━━━━━ EXTRACTED INFORMATION

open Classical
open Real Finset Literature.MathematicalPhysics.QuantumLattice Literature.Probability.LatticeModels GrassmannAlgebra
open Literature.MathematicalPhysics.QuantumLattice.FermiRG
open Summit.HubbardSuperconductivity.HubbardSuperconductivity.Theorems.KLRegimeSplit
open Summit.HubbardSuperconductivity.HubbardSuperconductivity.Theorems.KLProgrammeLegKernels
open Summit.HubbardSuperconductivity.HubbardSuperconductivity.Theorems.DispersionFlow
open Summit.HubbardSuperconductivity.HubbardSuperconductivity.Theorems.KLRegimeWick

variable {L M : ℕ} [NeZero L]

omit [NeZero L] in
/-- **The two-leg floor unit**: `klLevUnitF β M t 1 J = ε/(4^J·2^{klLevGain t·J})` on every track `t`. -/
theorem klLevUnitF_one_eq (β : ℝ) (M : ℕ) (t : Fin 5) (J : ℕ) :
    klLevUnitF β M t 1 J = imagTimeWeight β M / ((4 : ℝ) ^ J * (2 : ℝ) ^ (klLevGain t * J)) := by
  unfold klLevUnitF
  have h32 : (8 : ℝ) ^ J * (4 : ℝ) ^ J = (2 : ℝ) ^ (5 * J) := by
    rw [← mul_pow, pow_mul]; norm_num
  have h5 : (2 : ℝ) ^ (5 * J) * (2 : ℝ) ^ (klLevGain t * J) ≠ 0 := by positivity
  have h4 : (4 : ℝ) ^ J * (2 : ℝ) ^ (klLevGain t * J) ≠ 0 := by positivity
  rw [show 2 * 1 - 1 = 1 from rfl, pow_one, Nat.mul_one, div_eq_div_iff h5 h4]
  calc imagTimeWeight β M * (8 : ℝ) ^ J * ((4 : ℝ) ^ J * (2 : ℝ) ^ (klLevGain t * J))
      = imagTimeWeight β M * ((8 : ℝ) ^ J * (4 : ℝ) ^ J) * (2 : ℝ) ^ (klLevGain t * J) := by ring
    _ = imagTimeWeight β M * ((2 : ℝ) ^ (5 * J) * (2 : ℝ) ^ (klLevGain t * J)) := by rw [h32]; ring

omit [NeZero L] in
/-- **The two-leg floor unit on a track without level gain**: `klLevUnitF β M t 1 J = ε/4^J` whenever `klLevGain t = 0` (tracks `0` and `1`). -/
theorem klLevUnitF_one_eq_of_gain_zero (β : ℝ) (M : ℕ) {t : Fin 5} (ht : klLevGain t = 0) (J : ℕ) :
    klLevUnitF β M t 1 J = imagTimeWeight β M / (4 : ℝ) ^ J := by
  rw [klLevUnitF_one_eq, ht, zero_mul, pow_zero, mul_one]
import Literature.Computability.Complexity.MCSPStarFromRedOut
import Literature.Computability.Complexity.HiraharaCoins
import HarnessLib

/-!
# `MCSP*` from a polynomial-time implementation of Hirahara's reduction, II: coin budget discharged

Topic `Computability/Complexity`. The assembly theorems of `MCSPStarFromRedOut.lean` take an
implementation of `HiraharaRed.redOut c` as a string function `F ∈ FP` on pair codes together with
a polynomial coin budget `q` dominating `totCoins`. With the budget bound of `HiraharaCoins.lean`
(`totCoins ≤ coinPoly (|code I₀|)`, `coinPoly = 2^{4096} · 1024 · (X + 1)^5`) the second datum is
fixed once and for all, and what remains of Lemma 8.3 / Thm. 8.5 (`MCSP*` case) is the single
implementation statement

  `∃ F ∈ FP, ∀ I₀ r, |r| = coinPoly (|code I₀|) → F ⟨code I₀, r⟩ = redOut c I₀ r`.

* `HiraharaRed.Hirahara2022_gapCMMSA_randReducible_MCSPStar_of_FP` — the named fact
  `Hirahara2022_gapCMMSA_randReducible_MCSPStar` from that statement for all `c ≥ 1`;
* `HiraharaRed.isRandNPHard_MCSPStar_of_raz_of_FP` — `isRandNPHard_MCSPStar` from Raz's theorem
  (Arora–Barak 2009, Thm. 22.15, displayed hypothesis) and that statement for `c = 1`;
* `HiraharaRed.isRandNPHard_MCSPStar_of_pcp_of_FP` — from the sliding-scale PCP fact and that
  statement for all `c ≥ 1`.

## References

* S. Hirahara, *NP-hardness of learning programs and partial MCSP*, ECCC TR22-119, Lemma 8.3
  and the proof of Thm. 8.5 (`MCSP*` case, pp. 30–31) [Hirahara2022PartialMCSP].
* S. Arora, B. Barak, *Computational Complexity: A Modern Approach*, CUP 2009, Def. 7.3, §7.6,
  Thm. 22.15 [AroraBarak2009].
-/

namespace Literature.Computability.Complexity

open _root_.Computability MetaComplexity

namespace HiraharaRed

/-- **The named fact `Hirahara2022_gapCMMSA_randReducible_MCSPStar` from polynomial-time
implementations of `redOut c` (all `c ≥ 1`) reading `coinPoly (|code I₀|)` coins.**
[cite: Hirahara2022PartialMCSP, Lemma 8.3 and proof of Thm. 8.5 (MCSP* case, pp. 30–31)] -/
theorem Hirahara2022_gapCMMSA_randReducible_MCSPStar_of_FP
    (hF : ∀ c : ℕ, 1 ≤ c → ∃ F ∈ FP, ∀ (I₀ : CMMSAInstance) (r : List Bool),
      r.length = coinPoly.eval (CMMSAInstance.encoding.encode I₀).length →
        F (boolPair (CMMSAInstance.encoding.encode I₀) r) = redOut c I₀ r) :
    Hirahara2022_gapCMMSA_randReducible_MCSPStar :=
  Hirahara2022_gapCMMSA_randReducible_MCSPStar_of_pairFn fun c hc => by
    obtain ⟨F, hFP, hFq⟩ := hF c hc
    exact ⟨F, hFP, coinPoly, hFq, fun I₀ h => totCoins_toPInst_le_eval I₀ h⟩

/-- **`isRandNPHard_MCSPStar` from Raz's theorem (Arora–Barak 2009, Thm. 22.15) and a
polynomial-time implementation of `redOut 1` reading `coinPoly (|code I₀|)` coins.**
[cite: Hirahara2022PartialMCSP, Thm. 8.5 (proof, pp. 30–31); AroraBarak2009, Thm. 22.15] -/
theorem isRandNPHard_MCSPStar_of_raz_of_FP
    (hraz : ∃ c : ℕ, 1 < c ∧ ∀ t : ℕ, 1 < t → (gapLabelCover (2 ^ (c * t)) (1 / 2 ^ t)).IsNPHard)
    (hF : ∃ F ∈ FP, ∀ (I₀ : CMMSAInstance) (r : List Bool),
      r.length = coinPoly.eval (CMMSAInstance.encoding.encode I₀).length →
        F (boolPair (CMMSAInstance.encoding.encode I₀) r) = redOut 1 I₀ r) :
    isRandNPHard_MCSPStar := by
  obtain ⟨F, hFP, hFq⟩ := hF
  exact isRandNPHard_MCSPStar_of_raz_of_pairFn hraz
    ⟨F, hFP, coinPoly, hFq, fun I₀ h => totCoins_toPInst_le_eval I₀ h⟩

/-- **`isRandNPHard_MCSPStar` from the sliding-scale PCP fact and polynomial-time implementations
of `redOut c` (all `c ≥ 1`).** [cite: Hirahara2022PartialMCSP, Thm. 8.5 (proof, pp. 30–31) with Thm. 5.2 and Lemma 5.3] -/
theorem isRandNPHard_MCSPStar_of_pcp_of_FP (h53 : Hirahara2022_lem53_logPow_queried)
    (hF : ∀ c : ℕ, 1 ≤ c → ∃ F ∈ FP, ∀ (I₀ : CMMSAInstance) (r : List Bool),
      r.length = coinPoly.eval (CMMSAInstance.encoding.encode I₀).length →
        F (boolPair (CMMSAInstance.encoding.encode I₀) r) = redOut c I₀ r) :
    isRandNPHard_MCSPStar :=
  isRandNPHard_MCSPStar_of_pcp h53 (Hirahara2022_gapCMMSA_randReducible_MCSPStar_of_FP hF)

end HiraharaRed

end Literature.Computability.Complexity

━━━━━━━━━━

TASK PROMPT:
Go back to the listing above. Copy word for word the lines from the one with "(|code I₀|) →" through the one with "fact and that", and nothing more.

EXERCISE ANSWER:
  `∃ F ∈ FP, ∀ I₀ r, |r| = coinPoly (|code I₀|) → F ⟨code I₀, r⟩ = redOut c I₀ r`.

* `HiraharaRed.Hirahara2022_gapCMMSA_randReducible_MCSPStar_of_FP` — the named fact
  `Hirahara2022_gapCMMSA_randReducible_MCSPStar` from that statement for all `c ≥ 1`;
* `HiraharaRed.isRandNPHard_MCSPStar_of_raz_of_FP` — `isRandNPHard_MCSPStar` from Raz's theorem
  (Arora–Barak 2009, Thm. 22.15, displayed hypothesis) and that statement for `c = 1`;
* `HiraharaRed.isRandNPHard_MCSPStar_of_pcp_of_FP` — from the sliding-scale PCP fact and that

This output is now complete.